His voice trailed off. Just saying it gave him an unpleasant feeling, as if someone had stepped on his grave.
“Ask me in two years and maybe I will understand it well enough to tell you what it might be like for you,” Gennady told him.
“So you’ll be back in two years, then?” Daniel asked, raising his eyebrows.
/> Gennady leaned back in his chair. “Why not? After all there is always more of New York to see. Would you let me stay again?”
“Yes, of course,” Daniel said. “Any time you want to come visit, just let me know.”
***
Despite their busy day, Daniel didn’t sleep well that night. This had begun to happen frequently as he grew older, particularly since the divorce, and usually he turned on the light to read till he felt sleepy again.
Only once the light was on did Daniel remember that it might wake Gennady. Daniel switched the light back off – the twist knob on the lamp sounded horribly loud – but Gennady was already sitting up. “Are you awake?” Gennady asked softly.
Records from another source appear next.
/-- `γ v²` is integrable for `v ∈ L²(γ)`. [folklore] -/
theorem integrable_gaussWeight_mul_sq_of_memLp {v : E → ℝ} (hv : MemLp v 2 (gaussMeasure (E := E))) :
    Integrable (fun y => gaussWeight y * v y ^ 2) := by
  have h := (memLp_two_iff_integrable_sq hv.1).1 hv
  rw [integrable_gaussMeasure_iff] at h
  simpa only [smul_eq_mul] using h
set_option maxHeartbeats 400000 in -- buildfix (bf3-g27): 160k/180k FAIL, 200k PASS at accept time; line-neutral budget line
/-- **A priori sub-Gaussian decay.** For a positive smooth solution `v` of `N v = 0` with
`v ∈ L²(γ)` and `ε > ½`, `v(y) e^{−ε|y|²/4} → 0` as `|y| → ∞` (Harnack mean-value bound at scale
`λ = 1/(C₀ + |y|/2 + 6)`, the Gaussian weight on the ball, and `∫γv² < ∞`) — the qualitative input
that replaces the Dirichlet condition `φ_R = 0` on `∂B_R` of Pineau–Vicol's Lemma 5.4. [folklore] -/
theorem DriftHyp.decay {U : E → E} {C₀ : ℝ} (h : DriftHyp U C₀) {v : E → ℝ} (hv : ContDiff ℝ ∞ v)
    (hvpos : ∀ y, 0 < v y) (hv2 : MemLp v 2 (gaussMeasure (E := E)))
    (hN : ∀ y, adjN (fun z : E => (1 / 2 : ℝ) • z + U z) v y = 0) {ε : ℝ} (hε : 1 / 2 < ε)
    {η : ℝ} (hη : 0 < η) :
    ∃ R₀ : ℝ, ∀ y, R₀ ≤ ‖y‖ → v y * gaussProfile (-(ε / 4)) y ≤ η := by
  haveI : CompleteSpace E := FiniteDimensional.complete ℝ E
  set n := Module.finrank ℝ E with hn
  have hC₀ := h.nonneg
  -- the `w`-equation
  set w : E → ℝ := fun z => gaussWeight z * v z with hw
  have hws : ContDiff ℝ ∞ w := contDiff_gaussWeight.mul hv
  have hwpos : ∀ x, 0 < w x := fun x => mul_pos (gaussWeight_pos x) (hvpos x)
  have hweq : ∀ x, (Δ w) x + fderiv ℝ w x (U x + (1 / 2 : ℝ) • x) + n / 2 * w x = 0 :=
    h.w_equation (hv.of_le (by norm_cast)) hN
  have hβ : Continuous fun x : E => U x + (1 / 2 : ℝ) • x := h.continuous.add (continuous_id.const_smul _)
  -- constants
  set S : ℝ := ∫ y, gaussWeight y * v y ^ 2 with hS
  have hS0 : 0 ≤ S := integral_nonneg fun y => mul_nonneg (gaussWeight_pos y).le (sq_nonneg _)
  set V₁ : ℝ := (volume (Metric.ball (0 : E) 1)).toReal with hV₁
  have hV₁pos : 0 < V₁ := ENNReal.toReal_pos (Metric.measure_ball_pos volume (0 : E) one_pos).ne' measure_ball_lt_top.ne
  set C := harnackConst E with hC
  have hCpos : 0 < C := harnackConst_pos
  clear_value S C V₁
  set K : ℝ := C / 2 * (1 + S / V₁) with hK
  have hKpos : 0 < K := mul_pos (div_pos hCpos two_pos) (by positivity)
  clear_value K
  obtain ⟨R₁, hR₁0, hR₁⟩ := exists_exp_quadratic_le (a := (2 * ε - 1) / 8) (by linarith) (1 / 4 + n / 2)
    (n * (C₀ + 6) - 1 / 8) (η := η / K) (by positivity)
  refine ⟨max 1 R₁, fun y hy => ?_⟩
  have hy1 : 1 ≤ ‖y‖ := (le_max_left _ _).trans hy
  have hyR : R₁ ≤ ‖y‖ := (le_max_right _ _).trans hy
  -- the scale
  set lam : ℝ := 1 / (C₀ + ‖y‖ / 2 + 6) with hlam
  have hlampos : 0 < lam := by positivity
  have hlam1 : lam ≤ 1 / 6 := one_div_le_one_div_of_le (by norm_num) (by linarith [norm_nonneg y])
  have hbd : ∀ x ∈ Metric.ball y (9 * lam), lam * ‖U x + (1 / 2 : ℝ) • x‖ ≤ 1 := by
    intro x hx
    rw [Metric.mem_ball, dist_eq_norm] at hx
    have hxn : ‖x‖ ≤ ‖y‖ + 2 := by
      have := norm_le_norm_add_norm_sub' x y
      nlinarith
    have hb : ‖U x + (1 / 2 : ℝ) • x‖ ≤ C₀ + ‖y‖ / 2 + 1 := by
      calc ‖U x + (1 / 2 : ℝ) • x‖ ≤ ‖U x‖ + ‖(1 / 2 : ℝ) • x‖ := norm_add_le _ _
        _ ≤ C₀ + (1 / 2) * ‖x‖ := by
            rw [norm_smul, Real.norm_eq_abs, abs_of_pos (by norm_num : (0:ℝ) < 1 / 2)]
            exact add_le_add (h.norm_le x) le_rfl
        _ ≤ C₀ + ‖y‖ / 2 + 1 := by linarith
    rw [hlam, div_mul_eq_mul_div, one_mul, div_le_one (by positivity)]
    linarith
  -- Harnack mean value
  have hmean := harnack_mean hws hwpos hβ (by positivity : (0 : ℝ) ≤ n / 2) hweq hlampos hbd
  rw [← hC] at hmean
  -- the Gaussian on the ball
  set T : ℝ := Real.exp (-(‖y‖ - 1) ^ 2 / 8) with hT
  have hTpos : 0 < T := Real.exp_pos _
  clear_value T
  have hγB : ∀ x ∈ Metric.ball y lam, gaussWeight x ≤ T ^ 2 := by
    intro x hx
    rw [Metric.mem_ball, dist_eq_norm] at hx
    have hxn : ‖y‖ - 1 ≤ ‖x‖ := by
      have := norm_sub_norm_le y x
      rw [norm_sub_rev] at this
      linarith
    rw [hT, ← Real.exp_nat_mul, gaussWeight]
    apply Real.exp_le_exp.2
    push_cast
    have : (‖y‖ - 1) ^ 2 ≤ ‖x‖ ^ 2 := by nlinarith [norm_nonneg x]
    linarith
  -- `∫_B w ≤ ½ T (|B| + S)`
  have hvolfin : volume (Metric.ball y lam) < ⊤ := measure_ball_lt_top
  have hvol : (volume (Metric.ball y lam)).toReal = lam ^ n * V₁ := by
    rw [hV₁, hn, Measure.addHaar_ball_of_pos volume y hlampos, ENNReal.toReal_mul,
      ENNReal.toReal_ofReal (by positivity)]
  have hvolpos : 0 < (volume (Metric.ball y lam)).toReal := by rw [hvol]; positivity
  have hT1 : T ≤ 1 := by
    rw [hT]; apply Real.exp_le_one_iff.2
    have := sq_nonneg (‖y‖ - 1); apply div_nonpos_of_nonpos_of_nonneg <;> linarith
  have hint : ∫ x in Metric.ball y lam, w x ≤ (1 / 2) * (T * ((volume (Metric.ball y lam)).toReal + S)) := by
    have i1 : IntegrableOn (fun x => gaussWeight x * v x ^ 2) (Metric.ball y lam) :=
      (integrable_gaussWeight_mul_sq_of_memLp hv2).integrableOn
    have i2 : IntegrableOn (fun _ : E => T) (Metric.ball y lam) := integrableOn_const hvolfin.ne
    have hpt : ∀ x ∈ Metric.ball y lam, w x ≤ (1 / 2) * (T + T * (gaussWeight x * v x ^ 2)) := by
      intro x hx
      have hg := (gaussWeight_pos x).le
      have hγT := hγB x hx
      -- AM–GM: `γ v ≤ ½ (γ/T + T γ v²)` and `γ/T ≤ T`
      have h1 : gaussWeight x * v x ≤ (1 / 2) * (gaussWeight x / T + T * (gaussWeight x * v x ^ 2)) := by
        have hsq : 0 ≤ gaussWeight x / T * (1 - T * v x) ^ 2 := by positivity
        have e : (1 / 2) * (gaussWeight x / T + T * (gaussWeight x * v x ^ 2)) - gaussWeight x * v x =
            (1 / 2) * (gaussWeight x / T * (1 - T * v x) ^ 2) := by field_simp; ring
        nlinarith [hsq, e]
      have h2 : gaussWeight x / T ≤ T := by rw [div_le_iff₀ hTpos]; nlinarith
      show gaussWeight x * v x ≤ _
      nlinarith [h1, h2]
    calc ∫ x in Metric.ball y lam, w x ≤ ∫ x in Metric.ball y lam, (1 / 2) * (T + T * (gaussWeight x * v x ^ 2)) := by
          refine setIntegral_mono_on ?_ ((i2.add (i1.const_mul _)).const_mul _) measurableSet_ball hpt
          exact (hws.continuous.continuousOn.integrableOn_compact (isCompact_closedBall y lam)).mono_set
            Metric.ball_subset_closedBall
      _ = (1 / 2) * (T * (volume (Metric.ball y lam)).toReal + T * ∫ x in Metric.ball y lam, gaussWeight x * v x ^ 2) := by
          rw [integral_const_mul, integral_add i2 (i1.const_mul _), integral_const_mul, setIntegral_const, smul_eq_mul,
            mul_comm _ T]
          rfl
      _ ≤ (1 / 2) * (T * ((volume (Metric.ball y lam)).toReal + S)) := by
          have : ∫ x in Metric.ball y lam, gaussWeight x * v x ^ 2 ≤ S :=
            hS ▸ setIntegral_le_integral (integrable_gaussWeight_mul_sq_of_memLp hv2)
              (Eventually.of_forall fun x => mul_nonneg (gaussWeight_pos x).le (sq_nonneg _))
          nlinarith [hTpos]
  -- `w(y) ≤ (C/2) T (1 + S/|B|)`
  have hwy : w y ≤ C / 2 * T * (1 + S / (volume (Metric.ball y lam)).toReal) := by
    have := hmean.trans (mul_le_mul_of_nonneg_left hint hCpos.le)
    rw [← le_div_iff₀ hvolpos] at this
    refine this.trans (le_of_eq ?_)
    rw [div_eq_iff hvolpos.ne']
    field_simp
  -- `1/|B| ≤ e^{n x₀}/V₁`
  set x₀ : ℝ := C₀ + ‖y‖ / 2 + 6 with hx₀
  have hx₀0 : 0 ≤ x₀ := by positivity
  have hlaminv : 1 / lam ^ n ≤ Real.exp (n * x₀) := by
    rw [hlam, one_div_pow, one_div_one_div, Real.exp_nat_mul]
    exact pow_le_pow_left₀ hx₀0 (by linarith [Real.add_one_le_exp x₀]) n
  have hlampow : 0 < lam ^ n := by positivity
  have hSvol : S / (volume (Metric.ball y lam)).toReal ≤ S / V₁ * Real.exp (n * x₀) := by
    rw [hvol, show S / (lam ^ n * V₁) = S / V₁ * (1 / lam ^ n) by field_simp]
    exact mul_le_mul_of_nonneg_left hlaminv (by positivity)
  have hexp1 : 1 ≤ Real.exp (n * x₀) := Real.one_le_exp (by positivity)
  have hA : 1 + S / (volume (Metric.ball y lam)).toReal ≤ (1 + S / V₁) * Real.exp (n * x₀) := by
    have e : (1 + S / V₁) * Real.exp (n * x₀) = Real.exp (n * x₀) + S / V₁ * Real.exp (n * x₀) := by ring
    rw [e]; exact add_le_add hexp1 hSvol
  have hCT : 0 ≤ C / 2 * T := mul_nonneg (div_nonneg hCpos.le two_pos.le) hTpos.le
  have hwy1 : C / 2 * T * (1 + S / (volume (Metric.ball y lam)).toReal) ≤ C / 2 * T * ((1 + S / V₁) * Real.exp (n * x₀)) :=
    mul_le_mul_of_nonneg_left hA hCT
  have hKe : C / 2 * T * ((1 + S / V₁) * Real.exp (n * x₀)) = K * (T * Real.exp (n * x₀)) := by
    simp only [hK]; ring
  have hwy2 : w y ≤ K * (T * Real.exp (n * x₀)) := hKe ▸ hwy.trans hwy1
  -- conclude
  have hφ : v y * gaussProfile (-(ε / 4)) y = w y * Real.exp ((1 - ε) * ‖y‖ ^ 2 / 4) := by
    simp only [hw, gaussProfile, gaussWeight]
    rw [mul_comm (Real.exp _) (v y), mul_assoc, ← Real.exp_add]
    congr 2; ring
  rw [hφ]
  have hE : T * Real.exp (n * x₀) * Real.exp ((1 - ε) * ‖y‖ ^ 2 / 4) =
      Real.exp (-((2 * ε - 1) / 8) * ‖y‖ ^ 2 + (1 / 4 + n / 2) * ‖y‖ + (n * (C₀ + 6) - 1 / 8)) := by
    rw [hT, hx₀, ← Real.exp_add, ← Real.exp_add]; congr 1; ring
  have hfin := hR₁ ‖y‖ hyR
  calc w y * Real.exp ((1 - ε) * ‖y‖ ^ 2 / 4) ≤ K * (T * Real.exp (n * x₀)) * Real.exp ((1 - ε) * ‖y‖ ^ 2 / 4) :=
        mul_le_mul_of_nonneg_right hwy2 (Real.exp_pos _).le
    _ = K * Real.exp (-((2 * ε - 1) / 8) * ‖y‖ ^ 2 + (1 / 4 + n / 2) * ‖y‖ + (n * (C₀ + 6) - 1 / 8)) := by
        rw [← hE]; ring
    _ ≤ K * (η / K) := mul_le_mul_of_nonneg_left hfin hKpos.le
    _ = η := by field_simp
“No. I turned the lamp on in my sleep.”
Gennady laughed at him. Daniel waited for Gennady to lie back down again, but Gennady remained sitting, and so Daniel sat too, both of them sitting in the dimness and waiting for the other to speak.
“I’m glad you came to visit,” Daniel said, at length. “That you’re staying with me.”
“I was surprised when you wrote to me,” Gennady said. “I thought I would never hear from you again. After the way we parted.”
“We parted because we realized that it was too likely that someone else might get hurt if we kept seeing each other,” Daniel said. “‘Until the world changes,’ you said. And then the world changed, so… I wrote to you.”
Gennady plumped his pillow. “The world has changed, but not in that way. FBI would still fire you if you had a male lover.”
“Oh.” And Daniel realized that he’d never told Gennady. “I quit the FBI.”
“Oh. Well, you are of an age to retire, I suppose.”
“No. I mean, I left after Paul… died.”
“Oh.” Now Gennady sounded truly shocked. “Why? It was not the FBI’s fault.”